Vertigo, I Will Follow, The Cry, The Electric Co. / Bullet With Butterfly Wings (snippet) / I Can See For Miles (snippet), Elevation, New Year's Day, Beautiful Day / Here Comes The Sun (snippet), I Still Haven't Found What I'm Looking For, All I Want Is You, City Of Blinding Lights, Miracle Drug, Sometimes You Can't Make It On Your Own, Love And Peace Or Else, Sunday Bloody Sunday, Bullet The Blue Sky / The Hands That Built America (snippet) / When Johnny Comes Marching Home (snippet) / Please (snippet), Running To Stand Still, Pride (In The Name Of Love), Where The Streets Have No Name, One
encores: Zoo Station, The Fly, Mysterious Ways, Yahweh, Vertigo

How many bands could maintain that kind of quality throughout? I don't approve of bands playing the same song twice, mind.... but it was actually better second time around, and it is a corking song....

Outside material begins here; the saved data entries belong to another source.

/-- The crux by name, closed modulo the ONE registered stub left — the HEART `stub_finiteLevel`
(checks that `Sig.stub_finiteLevel` is its signature verbatim); the surface case is discharged by
the landed theorems (p145990, p146835). -/
theorem genericDivisibilityBounded_of_stubs : GenericDivisibilityBounded :=
  GenericDivisibilityBounded_of stub_finiteLevel

end Summit.HodgeConjecture.HodgeConjecture.Cruxes.GenericDivisibilityBounded.FiniteLevelBootstrap

end
import Literature.AlgebraicGeometry.Resolution.StrictTransformTransport
import Literature.AlgebraicGeometry.Resolution.StrictTransformFlatteningBaseReduction
import Literature.AlgebraicGeometry.Resolution.BlowupsProduct
import Literature.AlgebraicGeometry.Morphisms.SeparatedGluing
import Mathlib.AlgebraicGeometry.Morphisms.Proper
import HarnessLib

/-!
# Gluing two schemes containing `U` after `U`-admissible blowing ups (Stacks 0F3X, conditional
# on Raynaud–Gruson flattening)

Topic: `Literature/AlgebraicGeometry/Resolution`. The Stacks Project, Tag 0F3X (More on Flatness,
Lemma 38.33.4): "Let `S` be a quasi-compact and quasi-separated scheme. Let `U → X₁` and `U → X₂`
be open immersions of schemes over `S` and assume `U, X₁, X₂` of finite type and separated over
`S`. Then there exists a commutative diagram `X₁' → X ← X₂'` over `X₁ ← U → X₂` of schemes over
`S` where `Xᵢ' → Xᵢ` is a `U`-admissible blowup, `Xᵢ' → X` is an open immersion, and `X` is
separated and finite type over `S`." This is the gluing step of the two-piece induction
(Tag 0F40) of the proof of Nagata's compactification theorem (Tag 0F41).

PROVED, conditionally on the named fact `Stacks081R` (Raynaud–Gruson flattening, entering through
Tag 081S = `stacks081S_of_stacks081R`), following the printed proof: `X₁₂ =` the
scheme-theoretic image of `U → X₁ ×_S X₂`, whose projections `pᵢ : X₁₂ → Xᵢ` are isomorphisms
over `U` (`GraphClosure.isIso_morphismRestrict`); by 081S, `U`-admissible blowing ups
`cᵢ : Xᵢⁱ → Xᵢ` such that the strict transform `Tᵢ = X₁₂ⁱ` of `X₁₂` is an open `tᵢ : Tᵢ → Xᵢⁱ`, and
`qᵢ : Tᵢ → X₁₂` is the blowing up in `pᵢ⁻¹𝓘ᵢ` (Tag 080E); the blowing up `R` of `X₁₂` in
`p₁⁻¹𝓘₁ · p₂⁻¹𝓘₂` dominates both (`IsBlowup.comp`, Tag 080A: `rᵢ : R → Tᵢ`); the centre of `r₁`
extends from the open `T₁ ⊆ X₁¹` to a `U`-admissible centre on `X₁¹` (Tag 080M,
`exists_fg_comap_ι_eq_of_disjoint`), whose blowing up `d₁ : X₁' → X₁¹` restricts over `T₁` to
`r₁` (uniqueness of blowing ups), so that `R` is an open `m₁ : R → X₁'`; same on the other side;
`X = X₁' ⨿_R X₂'` (push-out along the open immersions `m₁, m₂`), separated over `S` by the
criterion of Tag 0F3U (`Morphisms.isSeparated_pushoutDesc`: the graph `R → X₁' ×_S X₂'` has
closed image, being universally closed as `R → X₁₂ → X₁ ×_S X₂` is proper and
`X₁' ×_S X₂' → X₁ ×_S X₂` is separated), of finite type (`Limits.locallyOfFiniteType_pushoutDesc`,
`Limits.quasiCompact_pushoutDesc`). All blowing ups are normalised (centres supported on exactly
the complement of `U`, `StrictTransformTransport.lean`), so that `bᵢ = dᵢ ≫ cᵢ` is again a
normalised `U`-admissible blowing up (`IsBlowup.normalised_comp`) and `U` lifts to `Xᵢ'`.

* `ext_of_isIso_morphismRestrict` — two morphisms which agree after `b` and land over an open
  over which `b` is an isomorphism are equal;
* `GluingData g₁ g₂ u₁ u₂` — the output of Tag 0F3X as a structure (the schemes `X₁', X₂', X`,
  the normalised blowing ups `bᵢ`, the open immersions `Xᵢ' → X`, the structure morphism
  `X → S`, separated and of finite type, and the lifts `U → Xᵢ'`, with all compatibilities);
* `stacks0F3X_of_stacks081R` — **Stacks 0F3X** (conditional on `Stacks081R`):
  `Nonempty (GluingData g₁ g₂ u₁ u₂)`.

## References

* The Stacks Project, Tag 0F3X (Lemma 38.33.4) and its proof; Tags 081S, 080A, 080E, 080M, 0F3U.
  [StacksProject]
-/

noncomputable section

-- Mathlib's pull-back API is stated through `abbrev`s over `limit`; as in Mathlib's own
-- algebraic-geometry files we let `simp`/unification see through them.
set_option backward.isDefEq.respectTransparency false

open CategoryTheory CategoryTheory.Limits AlgebraicGeometry TopologicalSpace
open Literature.AlgebraicGeometry.Morphisms

namespace Literature.AlgebraicGeometry.Resolution

universe u

/-! ## Generalities -/

section General

variable {T X' X : Scheme.{u}}

/-- **Two morphisms which agree after `b : X' → X` and land, after `b`, in an open `O` over which
`b` is an isomorphism, are equal.** [folklore] -/
theorem ext_of_isIso_morphismRestrict (b : X' ⟶ X) (O : X.Opens) [IsIso (b ∣_ O)] {a a' : T ⟶ X'}
    (h : a ≫ b = a' ≫ b) (hO : Set.range (a ≫ b) ⊆ (O : Set X)) : a = a' := by
  have ha : Set.range a ⊆ Set.range (b ⁻¹ᵁ O).ι := by
    rw [Scheme.Opens.range_ι]
    rintro _ ⟨t, rfl⟩
    exact hO ⟨t, rfl⟩
  have ha' : Set.range a' ⊆ Set.range (b ⁻¹ᵁ O).ι := by
    rw [Scheme.Opens.range_ι]
    rintro _ ⟨t, rfl⟩
    show (a' ≫ b) t ∈ O
    rw [← h]
    exact hO ⟨t, rfl⟩
  rw [← IsOpenImmersion.lift_fac (b ⁻¹ᵁ O).ι a ha, ← IsOpenImmersion.lift_fac (b ⁻¹ᵁ O).ι a' ha']
  congr 1
  rw [← cancel_mono (b ∣_ O), ← cancel_mono O.ι, Category.assoc, Category.assoc, morphismRestrict_ι,
    IsOpenImmersion.lift_fac_assoc, IsOpenImmersion.lift_fac_assoc, h]

/-- **Lifting along an isomorphism locus**: a morphism `u : T → X` landing in an open `O` over
which `b : X' → X` is an isomorphism lifts to `X'`. [folklore] -/
def liftOfIsIsoMorphismRestrict (b : X' ⟶ X) (O : X.Opens) [IsIso (b ∣_ O)] (u : T ⟶ X)
    (hu : Set.range u ⊆ (O : Set X)) : T ⟶ X' :=
  IsOpenImmersion.lift O.ι u (by rwa [Scheme.Opens.range_ι]) ≫ inv (b ∣_ O) ≫ (b ⁻¹ᵁ O).ι

/-- The lift composed with `b` is `u`. [folklore] -/
@[reassoc (attr := simp)]
theorem liftOfIsIsoMorphismRestrict_comp (b : X' ⟶ X) (O : X.Opens) [IsIso (b ∣_ O)] (u : T ⟶ X)
    (hu : Set.range u ⊆ (O : Set X)) : liftOfIsIsoMorphismRestrict b O u hu ≫ b = u := by
  rw [liftOfIsIsoMorphismRestrict, Category.assoc, Category.assoc, ← morphismRestrict_ι,
    IsIso.inv_hom_id_assoc, IsOpenImmersion.lift_fac]

/-- The lift of an open immersion is an open immersion. [folklore] -/
theorem isOpenImmersion_liftOfIsIsoMorphismRestrict (b : X' ⟶ X) (O : X.Opens) [IsIso (b ∣_ O)]
    (u : T ⟶ X) [IsOpenImmersion u] (hu : Set.range u ⊆ (O : Set X)) :
    IsOpenImmersion (liftOfIsIsoMorphismRestrict b O u hu) := by
  haveI : IsOpenImmersion (IsOpenImmersion.lift O.ι u (by rwa [Scheme.Opens.range_ι])) := by
    have h : IsOpenImmersion (IsOpenImmersion.lift O.ι u (by rwa [Scheme.Opens.range_ι]) ≫ O.ι) := by
      rw [IsOpenImmersion.lift_fac]; infer_instance
    exact .of_comp _ O.ι
  unfold liftOfIsIsoMorphismRestrict
  infer_instance

/-- The lift lands in `b⁻¹(O)`. [folklore] -/
theorem range_liftOfIsIsoMorphismRestrict (b : X' ⟶ X) (O : X.Opens) [IsIso (b ∣_ O)] (u : T ⟶ X)
    (hu : Set.range u ⊆ (O : Set X)) :
    Set.range (liftOfIsIsoMorphismRestrict b O u hu) ⊆ ((b ⁻¹ᵁ O : X'.Opens) : Set X') := by
  rintro _ ⟨t, rfl⟩
  show b (liftOfIsIsoMorphismRestrict b O u hu t) ∈ O
  rw [← Scheme.Hom.comp_apply, liftOfIsIsoMorphismRestrict_comp]
  exact hu ⟨t, rfl⟩

end General

/-! ## The output of Stacks 0F3X -/

/-- **The data produced by Stacks 0F3X** for open immersions `uᵢ : U → Xᵢ` over `S`: normalised
`U`-admissible blowing ups `bᵢ : Xᵢ' → Xᵢ` (blowing ups in ideal sheaves `𝓠ᵢ` of finite type
with `V(𝓠ᵢ) = Xᵢ ∖ uᵢ(U)`), a scheme `X` with open immersions `iᵢ : Xᵢ' → X` and a separated
morphism of finite type `g : X → S` compatible with `Xᵢ → S`, and the lifts `uᵢ' : U → Xᵢ'`, open
immersions agreeing in `X`. [cite: StacksProject, Tag 0F3X] -/
structure GluingData {S U X₁ X₂ : Scheme.{u}} (g₁ : X₁ ⟶ S) (g₂ : X₂ ⟶ S) (u₁ : U ⟶ X₁)
    (u₂ : U ⟶ X₂) where
  /-- the blown-up schemes and the glued scheme -/
  (X₁' X₂' X : Scheme.{u})
  /-- the blowing ups -/
  (b₁ : X₁' ⟶ X₁) (b₂ : X₂' ⟶ X₂)
  /-- their centres -/
  (Q₁ : X₁.IdealSheafData) (Q₂ : X₂.IdealSheafData)
  /-- the open immersions into the glued scheme -/
  (i₁ : X₁' ⟶ X) (i₂ : X₂' ⟶ X)
  /-- the structure morphism of the glued scheme -/
  (g : X ⟶ S)
  /-- the lifts of `U` -/
  (u₁' : U ⟶ X₁') (u₂' : U ⟶ X₂')
  fg₁ : ∀ W : X₁.affineOpens, (Q₁.ideal W).FG
  fg₂ : ∀ W : X₂.affineOpens, (Q₂.ideal W).FG
  supp₁ : (Q₁.support : Set X₁) = (Set.range u₁)ᶜ
  supp₂ : (Q₂.support : Set X₂) = (Set.range u₂)ᶜ
  isBlowup₁ : IsBlowup b₁ Q₁
  isBlowup₂ : IsBlowup b₂ Q₂
  [isOpenImmersion₁ : IsOpenImmersion i₁]
  [isOpenImmersion₂ : IsOpenImmersion i₂]
  [isSeparated : IsSeparated g]
  [locallyOfFiniteType : LocallyOfFiniteType g]
  [quasiCompact : QuasiCompact g]
  i₁_g : i₁ ≫ g = b₁ ≫ g₁
  i₂_g : i₂ ≫ g = b₂ ≫ g₂
  u₁'_b₁ : u₁' ≫ b₁ = u₁
  u₂'_b₂ : u₂' ≫ b₂ = u₂
  u₁'_i₁ : u₁' ≫ i₁ = u₂' ≫ i₂
  [isOpenImmersion_u₁' : IsOpenImmersion u₁']
  [isOpenImmersion_u₂' : IsOpenImmersion u₂']
  /-- the two open immersions cover the glued scheme (added 2026-08-16: needed to conclude
  properness of `X → S` by the valuative criterion in Tag 0F40) -/
  range_i₁_union_range_i₂ : Set.range i₁ ∪ Set.range i₂ = Set.univ

/-! ## Stacks 0F3X -/

section Main

variable {S U X₁ X₂ : Scheme.{u}} [CompactSpace S] [QuasiSeparatedSpace S] (g₁ : X₁ ⟶ S) (g₂ : X₂ ⟶ S)
  [IsSeparated g₁] [LocallyOfFiniteType g₁] [QuasiCompact g₁]
  [IsSeparated g₂] [LocallyOfFiniteType g₂] [QuasiCompact g₂]
  (u₁ : U ⟶ X₁) (u₂ : U ⟶ X₂) [IsOpenImmersion u₁] [IsOpenImmersion u₂] [QuasiCompact u₁]
  (hu : u₁ ≫ g₁ = u₂ ≫ g₂)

They were magical. I was expecting "one" to be my favourite bit, but actually it was "Where The Streets Have No Name". There are some guitar riffs that make the hairs on the back of my neck stand up, and that's certainly one of them, especially when it follows a reading from the Universal Declaration of Human Rights, and is accompanied by the flags of Africa scrolling across the screen of lights at the back of the stage. (I realise that for some, that will just reinforce all of the reasons why they hate U2 and Bono in particular - hell, it's the kind of thing I used to hate about them - but I swear it works in context and there is surely no doubting their sincerity, is there?)

Ladies and Gentleman, it appears that not all stadium rock dinosaurs are extinct after all. Catch them whilst you can.

The only thing missing from my day was that they didn't play "Alive and Kicking" or "Don't You Forget About Me".

What's that?

Oh.

Right.

How about "Promised You a Miracle"?

No?

Nevermind.

But Bono was once married to Patsy Kensit, wasn't he?